Lebih lanjut, acara ini juga menunjukkan bagaimana kita mempersiapkan fondasi manusia untuk tahun-tahun mendatang dalam konteks seluruh negeri menjelang Kongres Partai Nasional ke-14 dengan ideologi inti: menyelaraskan pembangunan budaya dan manusia dengan pembangunan ekonomi, politik , dan sosial bukanlah slogan, melainkan serangkaian tindakan spesifik dan terukur di pelosok negeri. Upacara peletakan batu pertama 72 sekolah berasrama antar jenjang pada tahap 1 program ini diperkirakan akan selesai sebelum tahun ajaran 2026-2027, sebuah tonggak sejarah yang menunjukkan tekad untuk mewujudkan tekad politik menjadi hasil nyata.

tanpa judul-1(4).jpg

Wakil Perdana Menteri Tetap Nguyen Hoa Binh dan para delegasi meresmikan upacara peletakan batu pertama proyek sekolah perbatasan di Ha Tinh. Foto: Huu Quyet/VNA

“Arsitektur sosial” baru untuk wilayah perbatasan

Dengan menelaah lebih dalam komponen-komponen proyek, kami melihat bahwa model "asrama antar-tingkat" bukan sekadar solusi infrastruktur pendidikan.
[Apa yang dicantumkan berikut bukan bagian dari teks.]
/-!
# The mixed-difference kernel classes READ ON THE LATTICE OF SUBFIELDS (any number of primes): the dictionary «mixed differences of coset
# counts at `Gal(K/F)` ⟺ mixed differences of the multiplicities of `Φ|_F`», and the intrinsic rank formulas, nondegeneracy criteria and
# Hodge consequences for abelian CM fields of exponent `2m` and `4m`, `m` odd squarefree; `ℚ(ζ₂₁₁)`, `ℚ(ζ₄₂₁)` on subfields

Topic `Literature/AlgebraicGeometry/Pohlmann1968` (namespace `Literature.AlgebraicGeometry.Pohlmann1968.MixedDifferencesReading`); cell `pub-hodgecm2`
(COR-CM), KEPT Literature lane `lit-deligne-3` gen 66, file F66a — g65 outlook §5 item 1(a): the SUBFIELD DICTIONARY for families of ANY size `|D| ≥ 1`
(generalising the neighbours' one- and two-prime dictionaries `ExponentTwicePrime.forall_card_filter_eq_iff_level`,
`ExponentTwoOddPrimes.forall_card_filter_add_eq_iff_separable`) and the `…_iff_forall_intermediateField` ∕ `…_ncard_subfields_…` forms of the Gal-level
files F65i (`ExponentTwiceSquarefree`) and F65j (`ExponentFourSquarefree`), whose mixed-difference classes were stated on subgroups of `Gal(K/ℚ)`.
KERNEL ONLY: theorems; no `def`, no named fact, no instance, no notation (D-0014 ∕ D-0026 net debt `0`).  HC_CM is NOT proved here or anywhere in the lane.

## Mathematics

`K` an abelian CM field, `G = Gal(K/ℚ) ∋ ρ` (complex conjugation), `Φ` a CM type, `S = {g : σ_g ∈ Φ}` (`σ_g = φ₀ ∘ g⁻¹`).  For a subfield `F = K^H` the
coset counts `#(S ∩ gH)` are the MULTIPLICITIES `n(τ) = #{φ ∈ Φ : φ|_F = τ}` of `Φ|_F` at `τ = σ_g|_F` ([Yanai2015IndexDegeneracy] Thm. 4.1, proof),
and `σ_{gx}|_F = σ_g|_F ∘ (x|_F)⁻¹`.  Hence (**`forall_sum_card_filter_eq_zero_iff_mixed`**, any finite index set `ι`, any exponents `e_i`): ALL `|ι|`-TH
MIXED DIFFERENCES of the coset counts vanish at `H = Gal(K/F)` — `Σ_{ε ∈ {0,1}^ι} (−1)^{|ε|} #(S ∩ g·Π_{ε_i=1} x_i·H) = 0` for all `g` and all families
`x_i ∈ G` with `x_i^{e_i} ∈ H` — iff `Φ` has VANISHING MIXED DIFFERENCES OVER `F`: `Σ_ε (−1)^{|ε|} n(τ ∘ Π_{ε_i=1} σ_i) = 0` for all `τ : F → ℂ` and all
families `σ_i ∈ Gal(F/ℚ)` with `σ_i^{e_i} = 1` (the restriction `G → Gal(F/ℚ)` being onto with kernel `H`).  Consequently the mixed-difference kernels
of index `n` (resp. with cyclic quotient) ARE the CM subfields of degree `n` (resp. with cyclic `Gal(F/ℚ)`) over which `Φ` has vanishing mixed
differences (**`card_index_eq_ncard_mixed`**, **`card_index_isCyclic_eq_ncard_mixed`**, **`forall_subgroup_iff_forall_intermediateField_mixed`**,
**`forall_subgroup_isCyclic_iff_forall_intermediateField_mixed`**), and the lane's Gal-level rank formulas become INTRINSIC:

* exponent `2m` (`m` odd squarefree, any number of primes; F65g ∕ F65i): `Rank(Φ) + b + Σ_{∅≠D⊆primes(m)} φ(2Π_D q)·s_D = [K:ℚ]/2 + 1`
  (**`cmTypeRank_add_ncard_subfields_eq_of_exponent_two_mul`**), `b` = imaginary quadratic subfields over which `Φ` is of Weil type ([Dodson1984]
  §3.1.1), `s_D` = CM subfields of degree `2Π_D q` over which all `|D|`-th mixed differences of `Φ|_F` vanish (families `σ_q^q = 1`, `q ∈ D`;
  [Hazama2003CyclicCM] Lemma 4.6.1 mechanism, [LamLeung2000] Thm. 2.2 for the `Π_D q`-relations); NONDEGENERATE ⟺ `b = 0` and all `s_D = 0`
  (**`isNondegenerate_iff_forall_intermediateField_of_exponent_two_mul`**; converse `not_isNondegenerate_of_mixed_of_exponent_two_mul`);
* exponent `4m` (F65h ∕ F65j): `Rank(Φ) + b + 2·e₄ + Σ_{∅≠D} (φ(2Π_D q)·s_{2,D} + φ(4Π_D q)·s_{4,D}) = [K:ℚ]/2 + 1`
  (**`cmTypeRank_add_ncard_subfields_eq_of_exponent_four_mul`**), `e₄` = CM subfields with `Gal(F/ℚ) ≅ ℤ/4` every embedding of which has `[K:F]/2`
  extensions in `Φ` ([Yanai2015IndexDegeneracy] Thm. 4.1; tree `card_indexFour_eq_ncard_weilQuartic`), `s_{4,D}` with CYCLIC `Gal(F/ℚ)`; criterion
  **`isNondegenerate_iff_forall_intermediateField_of_exponent_four_mul`**.

§4: for every realisation `(A, ι, θ)` of a type off the subfield lists, `B•(Aⁿ) ⊗ ℂ = D•(Aⁿ) ⊗ ℂ` and THE HODGE CONJECTURE FOR ALL POWERS
(**`hodgeConjectureFor_pow_of_forall_intermediateField_of_exponent_two_mul`**, **`…_four_mul`**; Hazama ∕ Pohlmann, tree
`IsNondegenerate.hodgeClassSpan_pow_eq_divisorClassesSpan`) — unconditional.  §5: transfer to `ℚ(ζ_N)` with `u^{2m} = 1` resp. `u^{4m} = 1` on `(ℤ/N)ˣ`
and the three-prime levels `ℚ(ζ₂₁₁)` (`210 = 2·3·5·7`; subfield degrees `6, 10, 14, 30, 42, 70, 210`) and `ℚ(ζ₄₂₁)` (`420 = 4·3·5·7`) with hypotheses
on SUBFIELDS ONLY (**`hodgeConjectureFor_pow_of_forall_intermediateField_twoHundredEleven`**, **`…_fourHundredTwentyOne`**).

The binder `[IsAbelianGalois ℚ F]` in the subfield-side conditions is AUTOMATIC (every subfield of the abelian `K` is abelian over `ℚ`, Mathlib
`IsAbelianGalois.tower_bot ℚ F K`, which the proofs supply); it appears only because instance search does not find it through the `ℚ`-algebra structure
of `↥F`, and it provides the commutative product `Π_{ε_q=1} σ_q` in `Gal(F/ℚ)`.  No instance is declared.

PRESEARCH (lane rule): «rank of CM type abelian CM field, mixed differences ∕ vanishing sums of roots of unity of squarefree order, read on subfields» —
corpus hybrid (hits: Green–Griffiths–Kerr pp. 164–166, Lang *Cyclotomic Fields* pp. 64, 198: Kubota rank ∕ nondegenerate types only), galaxy «degenerate CM
type | nondegenerate CM-type | rank of a CM type» (all stars: 1 irrelevant hit) — not in print as such; it is Kubota's Lemma 2 by kernels (White) with the
Dodson ∕ Yanai ∕ Hazama ∕ Lam–Leung class decisions, read through the Galois correspondence; recorded as the lane's own elementary theorem with those
citations.

HONEST REGISTER.  Unconditional and elementary given the tree (F65g–F65j and the dictionaries).  Nothing is claimed about the Hodge classes of DEGENERATE
types; no census numerics.  The `2`-part of the exponent is `2` resp. `4` exactly; the arbitrary-`2`-part branch is another lane's.  HC_CM is NOT proved and
not used.

## References

* [Kubota1965] T. Kubota, *On the field extension by complex multiplication*, Trans. AMS 118 (1965), §4 Lemma 2.
* [White1993SporadicCycles] S. P. White, *Sporadic cycles on CM abelian varieties*, Compositio Math. 88 (1993), §4 (proof of Lemma 3).
* [Dodson1984] B. Dodson, *The structure of Galois groups of CM-fields*, Trans. AMS 283 (1984), §3.1.1 Theorem.
* [Hazama2003CyclicCM] F. Hazama, *Hodge cycles on abelian varieties with complex multiplication by cyclic CM-fields*, J. Math. Sci. Univ. Tokyo 10
  (2003): Prop. 4.1, Prop. 4.3, Lemma 4.6.1, Thm. 4.8.
* [LamLeung2000] T. Y. Lam, K. H. Leung, *On vanishing sums of roots of unity*, J. Algebra 224 (2000), Thm. 2.2.
* [Yanai2015IndexDegeneracy] H. Yanai, *On the index of degeneracy of a CM-type*, Thm. 4.1 (proof, p. 818).
* [Gordon1999HodgeAVSurvey] B. B. Gordon, *A survey of the Hodge conjecture for abelian varieties* (1999), Thm. 6.4, §9.3, 9.4.3.
* [MilneFT2022] J. S. Milne, *Fields and Galois Theory*, Thm. 3.16–3.17 (Galois correspondence).
* [Shimura1998] G. Shimura, *Abelian Varieties with Complex Multiplication and Modular Functions*, §8.1.
* [Washington1997] L. C. Washington, *Introduction to Cyclotomic Fields*, 2nd ed., Ch. 2 Thm. 2.5.
* [Deligne2000] P. Deligne, *The Hodge conjecture* (Clay, 2000), §1.

## Provenance

Cell `pub-hodgecm2` (COR-CM), KEPT Literature lane `lit-deligne-3` gen 66 (claim ABELIAN-SQUAREFREE-SUBFIELD-DICTIONARY; count-neutral, own lane), file F66a;
neighbours cited by name, nothing restated: `DegenerateCMTypesAbelianCMFieldExponentTwiceSquarefree` (F65i), `…ExponentFourSquarefree` (F65j),
`…CyclicSubfields` (the `H ↔ K^H` dictionary: `card_indexTwo_eq_ncard_weilQuadratic`, `restrictNormalHom_eq_iff`, `card_fibre_restrictNormalHom_eq`,
`isCyclic_quotient_*`), `…CyclicQuarticSubfields` (`card_indexFour_eq_ncard_weilQuartic`, `forall_two_mul_card_filter_eq_iff_forall_fibre`),
`…ExponentFourTimesPrime` (`cm_abelian_pow_eq_one_of_isCyclotomicExtension`).  The `[folklore]` helpers and the two dictionary helpers (copies of F65a's
private ones) are private.  Theorems only; net Literature debt 0.
-/

noncomputable section

open scoped BigOperators NumberField IsMulCommutative Classical
open NumberField IntermediateField

namespace Literature.AlgebraicGeometry.Pohlmann1968

namespace MixedDifferencesReading

open Literature.NumberTheory.ComplexMultiplication
open Literature.NumberTheory.ComplexMultiplication.CMNumbers
open Literature.AlgebraicGeometry.Motives (CMType)
open Literature.AlgebraicGeometry.Pohlmann1968.CyclicTwoOddPrimes (isCMTypeWith_galType cmTypeRank_eq_typeRank_galType)
open Literature.AlgebraicGeometry.Pohlmann1968.AbelianKernels
open Literature.AlgebraicGeometry.Pohlmann1968.ExponentFourTimesPrime (cm_abelian_pow_eq_one_of_isCyclotomicExtension)

/-! ## §1 The dictionary for families: mixed differences at `Gal(K/F)` versus mixed differences over `F` -/

section Reading

variable {K : Type} [Field K] [NumberField K] [IsCMField K] [IsAbelianGalois ℚ K]

omit [IsCMField K] [IsAbelianGalois ℚ K] in
/-- `σ_{xg}|_F = σ_g|_F ∘ (x|_F)⁻¹` as embeddings of `F`: `embOf (φ₀|_F) (x̄ ḡ) = (embOf (φ₀|_F) ḡ) ∘ x̄⁻¹`. [cite: Shimura1998, §8.1] -/
private theorem embOf_mul_eq_comp_md (F : IntermediateField ℚ K) (ψ₀ : F →+* ℂ) (σ t : F ≃ₐ[ℚ] F) :
    embOf ψ₀ (σ * t) = (embOf ψ₀ t).comp (σ.symm : F ≃ₐ[ℚ] F).toRingEquiv.toRingHom := by
  refine RingHom.ext fun y => ?_
  simp only [embOf_apply, RingHom.comp_apply]
  rfl

omit [IsCMField K] in
/-- **The coset counts at `H = Gal(K/F)` are multiplicities of `Φ|_F`**: `#(S ∩ gH) = #{φ ∈ Φ : φ|_F = σ_g|_F}` with
`σ_g|_F = embOf (φ₀|_F) (g|_F)`. [cite: Yanai2015IndexDegeneracy, Thm. 4.1 (proof, p. 818)] -/
private theorem card_filter_inv_mul_mem_eq_md (φ₀ : K →+* ℂ) (Φ : CMType K) (F : IntermediateField ℚ K) [Normal ℚ F]
    (g : K ≃ₐ[ℚ] K) :
    ((Finset.univ.filter fun g : K ≃ₐ[ℚ] K => embOf φ₀ g ∈ Φ.1).filter fun s => g⁻¹ * s ∈ F.fixingSubgroup).card =
      {φ : K →+* ℂ | φ.comp (algebraMap F K) = embOf (φ₀.comp (algebraMap F K)) (AlgEquiv.restrictNormalHom F g) ∧
        φ ∈ Φ.1}.ncard := by
  have h1 : ((Finset.univ.filter fun g : K ≃ₐ[ℚ] K => embOf φ₀ g ∈ Φ.1).filter
      fun s => g⁻¹ * s ∈ F.fixingSubgroup) =
      ((Finset.univ.filter fun g : K ≃ₐ[ℚ] K => embOf φ₀ g ∈ Φ.1).filter
        fun s => AlgEquiv.restrictNormalHom F s = AlgEquiv.restrictNormalHom F g) :=
    Finset.filter_congr fun s _ => (restrictNormalHom_eq_iff F s g).symm
  rw [h1, card_fibre_restrictNormalHom_eq φ₀ Φ F, ← Set.ncard_coe_finset]
  congr 1
  ext φ
  simp only [Finset.coe_filter, Finset.mem_univ, true_and, Set.mem_setOf_eq]
  tauto

omit [IsCMField K] in
/-- The coset count at `g·P·H` (`H = Gal(K/F)`) is the multiplicity of `Φ|_F` at `σ_g|_F ∘ (P|_F)⁻¹`. [cite: Yanai2015IndexDegeneracy, Thm. 4.1 (proof, p. 818)] -/
private theorem card_filter_mul_inv_mul_mem_eq_md (φ₀ : K →+* ℂ) (Φ : CMType K) (F : IntermediateField ℚ K) [Normal ℚ F]
    (g P : K ≃ₐ[ℚ] K) :
    ((Finset.univ.filter fun g : K ≃ₐ[ℚ] K => embOf φ₀ g ∈ Φ.1).filter fun s => (g * P)⁻¹ * s ∈ F.fixingSubgroup).card =
      {φ : K →+* ℂ | φ.comp (algebraMap F K) =
        (embOf (φ₀.comp (algebraMap F K)) (AlgEquiv.restrictNormalHom F g)).comp
          ((AlgEquiv.restrictNormalHom F P).symm : F ≃ₐ[ℚ] F).toRingEquiv.toRingHom ∧ φ ∈ Φ.1}.ncard := by
  rw [mul_comm g P, card_filter_inv_mul_mem_eq_md φ₀ Φ F (P * g), map_mul, embOf_mul_eq_comp_md]

omit [IsCMField K] in
/-- Restriction to `F` of a signed product of a family: `((Π_{ε_i} x_i)|_F)⁻¹ = Π_{ε_i} (x_i|_F)⁻¹`. [cite: MilneFT2022, Thm. 3.17] -/
private theorem symm_restrictNormalHom_prod_ite_md (F : IntermediateField ℚ K) [Normal ℚ F] [IsAbelianGalois ℚ F]
    {ι : Type} [Fintype ι] (x : ι → (K ≃ₐ[ℚ] K)) (ε : ι → Bool) :
    ((AlgEquiv.restrictNormalHom F (∏ i, (if ε i then x i else 1)) : F ≃ₐ[ℚ] F).symm : F ≃ₐ[ℚ] F) =
      ∏ i, (if ε i then (AlgEquiv.restrictNormalHom F (x i))⁻¹ else 1) := by
  rw [← AlgEquiv.aut_inv, map_prod, ← Finset.prod_inv_distrib]
  refine Finset.prod_congr rfl fun i _ => ?_
  by_cases h : ε i
  · simp only [h, ↓reduceIte]
  · simp only [h, Bool.false_eq_true, ↓reduceIte, map_one, inv_one]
Model ini merupakan arsitektur sosial baru untuk wilayah perbatasan: ruang kelas - asrama - ruang makan - aula serbaguna - perpustakaan - infrastruktur teknis yang sinkron, dengan skala sekitar 1.000 hingga lebih dari 1.200 siswa per sekolah, cukup untuk menciptakan "klaster komunitas belajar" - di mana anak-anak tidak lagi harus menyeberangi sungai selama musim banjir, tidak lagi tidur di tempat tinggal sementara, di mana makanan, tidur, kesehatan, kebersihan, dan keselamatan terstandarisasi sesuai standar nasional.

Parameter investasi spesifik di daerah seperti Lao Cai (4 sekolah kali ini dengan total investasi 945 miliar VND, skala 28 - 36 kelas/sekolah), Lang Son (proyek yang dimulai dengan lebih dari 265 miliar VND, luas lantai lebih dari 24.000m²), atau proyek di wilayah Northwest dan Central Highlands... menunjukkan bahwa masalah ini telah diperhitungkan secara cermat untuk tidak hanya "memiliki sekolah" tetapi "memiliki sekolah yang baik", yaitu, untuk memastikan standar fasilitas level 2 di sektor pendidikan, yang meletakkan fondasi bagi kualitas pengajaran yang sesungguhnya.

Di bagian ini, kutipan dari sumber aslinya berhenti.